TASK STATEMENT —
Repeat exactly the lines from the first line of the records through the line containing "locus, made of", and nothing more.

[Stored data]
import Summits.ResolutionOfSingularities.ResolutionOfSingularities.Theorems.MarkedTransferCampaignW46ThreefoldsGammaFreeGlobalLadder
import Literature.AlgebraicGeometry.Resolution.NearPointsPointCentre
import Literature.AlgebraicGeometry.Resolution.NearPointsCurveCentre
import Literature.AlgebraicGeometry.Resolution.BlowupOffCentre
import Literature.AlgebraicGeometry.Resolution.BlowupsExistence
import Literature.AlgebraicGeometry.Resolution.RegularSystemOfParameters
import HarnessLib

/-!
# [OURS · L1 W4.6 rung (ii-τ)] THE NO-NEAR-POINT SLICE AT d = 3 — an equimultiple regular centre carrying the whole
# order-`m` locus, made of threefold POINTS with `τ = 3` and regular CURVE points with `τ ≥ 2`, is resolved by ONE blowing
# up, PROVED (Cossart–Piltant 2008 Lemma 4.3 (1)+(2), tree, in the campaign's words)

Cell res-hironaka, LADDER-RESOLUTION rung L (D-0089), slot W4.6, rung (ii) (threefold hypersurfaces) in the DIMENSION
LADDER of the Γ-free statement (`CampaignW46.OrderReducible`, p496755). Seat res-L1-s46-pv-3 (gen 3). Host route
MarkedTransfer, host item `HypersurfaceOrderReductionDimLeThree` (stmt-ResolutionOfSingularities-16156); filed
`--kind proof --supports` it `--as helper`. OURS scheme theory over PROVED tree lemmas (the tree's kernel-checked
Cossart–Piltant 2008 Lemma 4.3: no point of the blow-up is NEAR a centre point with `τ = 3` (point centre) or `τ ≥ 2`
(curve centre), i.e. the order of the weak transform DROPS there —
`IsBlowup.idealOrder_controlledTransform_lt_of_stalkTau_eq_three` / `…_of_two_le_stalkTau`); nothing of H. Hironaka's
manuscript is asserted. AI-written; AI review is weaker than expert review. Companion of `…ThreefoldsTauThreeSlice.lean`
(finite point centres).

## What is proved (no new definitions)

* `CampaignW46.orderReducible_of_noNearPoints` — **THE NO-NEAR-POINT SLICE.** `X` regular locally Noetherian, `J` an
  ideal sheaf, `m ≥ 1`, `Y ⊆ X` closed with `V(𝓘_Y)` REGULAR, containing every point of order `≥ m` and EQUIMULTIPLE
  (`ord_y J = m` on `Y`), such that at every `y ∈ Y` EITHER `y` is an isolated threefold point of `Y` with `τ = 3`
  (`(𝓘_Y)_y = 𝔪_y`, embedding dimension `3`, `τ_y(J, m) = 3`) OR `Y` is a curve of embedding codimension `2` at `y` with
  `τ ≥ 2` (`(𝓘_Y)_y = (c₁, c₂)` for a part `c` of a regular system of parameters, `τ_y(J, m) ≥ 2`). Then `(X, J, m)` is
  ORDER-REDUCIBLE, by the single blowing up of `X` along `𝓘_Y`: over `Y` the order of the controlled transform is `< m`
  at every point (no near points), off `Y` it is unchanged.
* `CampaignW46.orderReducible_of_curve_two_le_tau` — the pure curve case (e.g. the equimultiple double line `xz = 0`
  along the `y`-axis, `τ = 2`: one blow-up of the line resolves it).

HONEST VALUE. With `…TauThreeSlice.lean` this is the «directrix-generic» part of rung (ii) at `d = 3`, characteristic-free:
exactly the inputs at which Hironaka's near-point theorem leaves NOTHING to do after one permissible blowing up. The
content of rung (ii) proper — points with `τ ≤ 2` on point centres, `τ = 1` on curves (where near points survive and the
Moh/kangaroo phenomena live), and positive-dimensional SINGULAR order-`m` loci — is untouched.

References: tree `Resolution/NearPointsPointCentre.lean` [CossartPiltant2008, Lemma 4.3 (1)], `Resolution/NearPointsCurveCentre.lean`
[CossartPiltant2008, Lemma 4.3 (2)], `Resolution/HironakaTauScheme.lean` (`stalkTau`), `Resolution/RsopMonomialIdeals.lean`
(`IsRsopPart`), `Resolution/BlowupOffCentre.lean` (`IsBlowup.idealOrder_controlledTransform_of_not_mem`),
`Resolution/BlowupsExistence.lean` (`exists_isBlowup` [GortzWedhorn2020, Prop. 13.92]), `Resolution/RegularSystemOfParameters.lean`;
`…GammaFreeGlobalLadder.lean` (p496755). H. Hironaka, ms. 2017-03-23 — scope only, under adjudication, not cited as fact.
[Hironaka2017]
-/

noncomputable section

set_option linter.dupNamespace false -- mandated namespace of this single-conjunct summit

open CategoryTheory AlgebraicGeometry TopologicalSpace IsLocalRing

namespace Summit.ResolutionOfSingularities.ResolutionOfSingularities.Theorems

namespace CampaignW46

open Literature.AlgebraicGeometry.Resolution
open Scheme.IdealSheafData

universe u

variable {X : Scheme.{u}}

/-- **THE NO-NEAR-POINT SLICE** (see the module docstring): one blowing up along an equimultiple regular centre carrying
the order-`m` locus, whose points are threefold points with `τ = 3` or codimension-`2` curve points with `τ ≥ 2`, reduces
the order below `m` everywhere. [cite: CossartPiltant2008, Lemma 4.3] -/
theorem orderReducible_of_noNearPoints [IsLocallyNoetherian X] (hX : Scheme.IsRegular X) (J : X.IdealSheafData)
    {m : ℕ} (hm : 1 ≤ m) (Y : Closeds X) (hreg : Scheme.IsRegular (vanishingIdeal Y).subscheme)
    (hJY : ∀ x : X, (m : ℕ∞) ≤ idealOrder J x → x ∈ (Y : Set X)) (hord : ∀ y ∈ (Y : Set X), idealOrder J y = m)
    (hτ : ∀ y ∈ (Y : Set X), haveI := hX y;
      ((maximalIdeal (X.presheaf.stalk y)).spanFinrank = 3 ∧
          stalkIdeal (vanishingIdeal Y) y = maximalIdeal (X.presheaf.stalk y) ∧ stalkTau J y m = 3) ∨
        (∃ c : Fin 2 → X.presheaf.stalk y, IsRsopPart c ∧
          Ideal.span (Set.range c) = stalkIdeal (vanishingIdeal Y) y ∧ 2 ≤ stalkTau J y m)) :
    OrderReducible J m := by
  have hD : ∀ y ∈ (Y : Set X), (m : ℕ∞) ≤ idealOrder J y := fun y hy => (hord y hy).ge
  obtain ⟨X', π, hπ⟩ := exists_isBlowup X (vanishingIdeal Y)
  haveI : IsProper π := hπ.isProper
  haveI : IsLocallyNoetherian X' := LocallyOfFiniteType.isLocallyNoetherian π
  refine ⟨X', π, controlledTransform π (vanishingIdeal Y) J m, IsPermissibleBlowupSeq.single Y π hreg hD hπ,
    fun x' => ?_⟩
  by_cases hmem : π x' ∈ ((vanishingIdeal Y).support : Set X)
  · rw [coe_support_vanishingIdeal] at hmem
    haveI := hX (π x')
    rcases hτ (π x') hmem with ⟨hd, hstalk, hτ3⟩ | ⟨c, hcr, hcY, hτ2⟩
    · -- a point centre component with `τ = 3`
      obtain ⟨c₀, hc₀⟩ := exists_regularSystemOfParameters (R := X.presheaf.stalk (π x'))
      let c : Fin 3 → X.presheaf.stalk (π x') := fun i => c₀ (i.cast hd.symm)
      have hrange : Set.range c = Set.range c₀ := by
        ext a
        constructor
        · rintro ⟨i, rfl⟩; exact ⟨i.cast hd.symm, rfl⟩
        · rintro ⟨i, rfl⟩; exact ⟨i.cast hd, by simp [c]⟩
      have hc : Ideal.span (Set.range c) = maximalIdeal _ := by rw [hrange, hc₀]
      have hcY : Ideal.span (Set.range c) = stalkIdeal (vanishingIdeal Y) (π x') := by rw [hc, hstalk]
      exact hπ.idealOrder_controlledTransform_lt_of_stalkTau_eq_three hX hreg hord hd hc hcY hτ3
    · -- a curve centre component with `τ ≥ 2`
      exact hπ.idealOrder_controlledTransform_lt_of_two_le_stalkTau hX hreg hm hord hcr hcY hτ2
  · rw [hπ.idealOrder_controlledTransform_of_not_mem J m hmem]
    by_contra hge
    rw [not_lt] at hge
    apply hmem
    rw [coe_support_vanishingIdeal]
    exact hJY _ hge

/-- **The pure curve case**: an equimultiple REGULAR CURVE `Y` of embedding codimension `2` (at each of its points
`(𝓘_Y)_y` is generated by a part `(c₁, c₂)` of a regular system of parameters) carrying the whole order-`m` locus, with
`τ_y(J, m) ≥ 2` everywhere on it, is resolved by one blowing up of `Y` (`m ≥ 1`). Example: the double line `xz` along the
`y`-axis in affine 3-space, `m = 2`. [cite: CossartPiltant2008, Lemma 4.3 (2)] -/
theorem orderReducible_of_curve_two_le_tau [IsLocallyNoetherian X] (hX : Scheme.IsRegular X) (J : X.IdealSheafData)
    {m : ℕ} (hm : 1 ≤ m) (Y : Closeds X) (hreg : Scheme.IsRegular (vanishingIdeal Y).subscheme)
    (hJY : ∀ x : X, (m : ℕ∞) ≤ idealOrder J x → x ∈ (Y : Set X)) (hord : ∀ y ∈ (Y : Set X), idealOrder J y = m)
    (hcurve : ∀ y ∈ (Y : Set X), haveI := hX y; ∃ c : Fin 2 → X.presheaf.stalk y, IsRsopPart c ∧
      Ideal.span (Set.range c) = stalkIdeal (vanishingIdeal Y) y ∧ 2 ≤ stalkTau J y m) :
    OrderReducible J m :=
  orderReducible_of_noNearPoints hX J hm Y hreg hJY hord fun y hy => Or.inr (hcurve y hy)

end CampaignW46

end Summit.ResolutionOfSingularities.ResolutionOfSingularities.Theorems

end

SOLUTION —
import Summits.ResolutionOfSingularities.ResolutionOfSingularities.Theorems.MarkedTransferCampaignW46ThreefoldsGammaFreeGlobalLadder
import Literature.AlgebraicGeometry.Resolution.NearPointsPointCentre
import Literature.AlgebraicGeometry.Resolution.NearPointsCurveCentre
import Literature.AlgebraicGeometry.Resolution.BlowupOffCentre
import Literature.AlgebraicGeometry.Resolution.BlowupsExistence
import Literature.AlgebraicGeometry.Resolution.RegularSystemOfParameters
import HarnessLib

/-!
# [OURS · L1 W4.6 rung (ii-τ)] THE NO-NEAR-POINT SLICE AT d = 3 — an equimultiple regular centre carrying the whole
# order-`m` locus, made of threefold POINTS with `τ = 3` and regular CURVE points with `τ ≥ 2`, is resolved by ONE blowing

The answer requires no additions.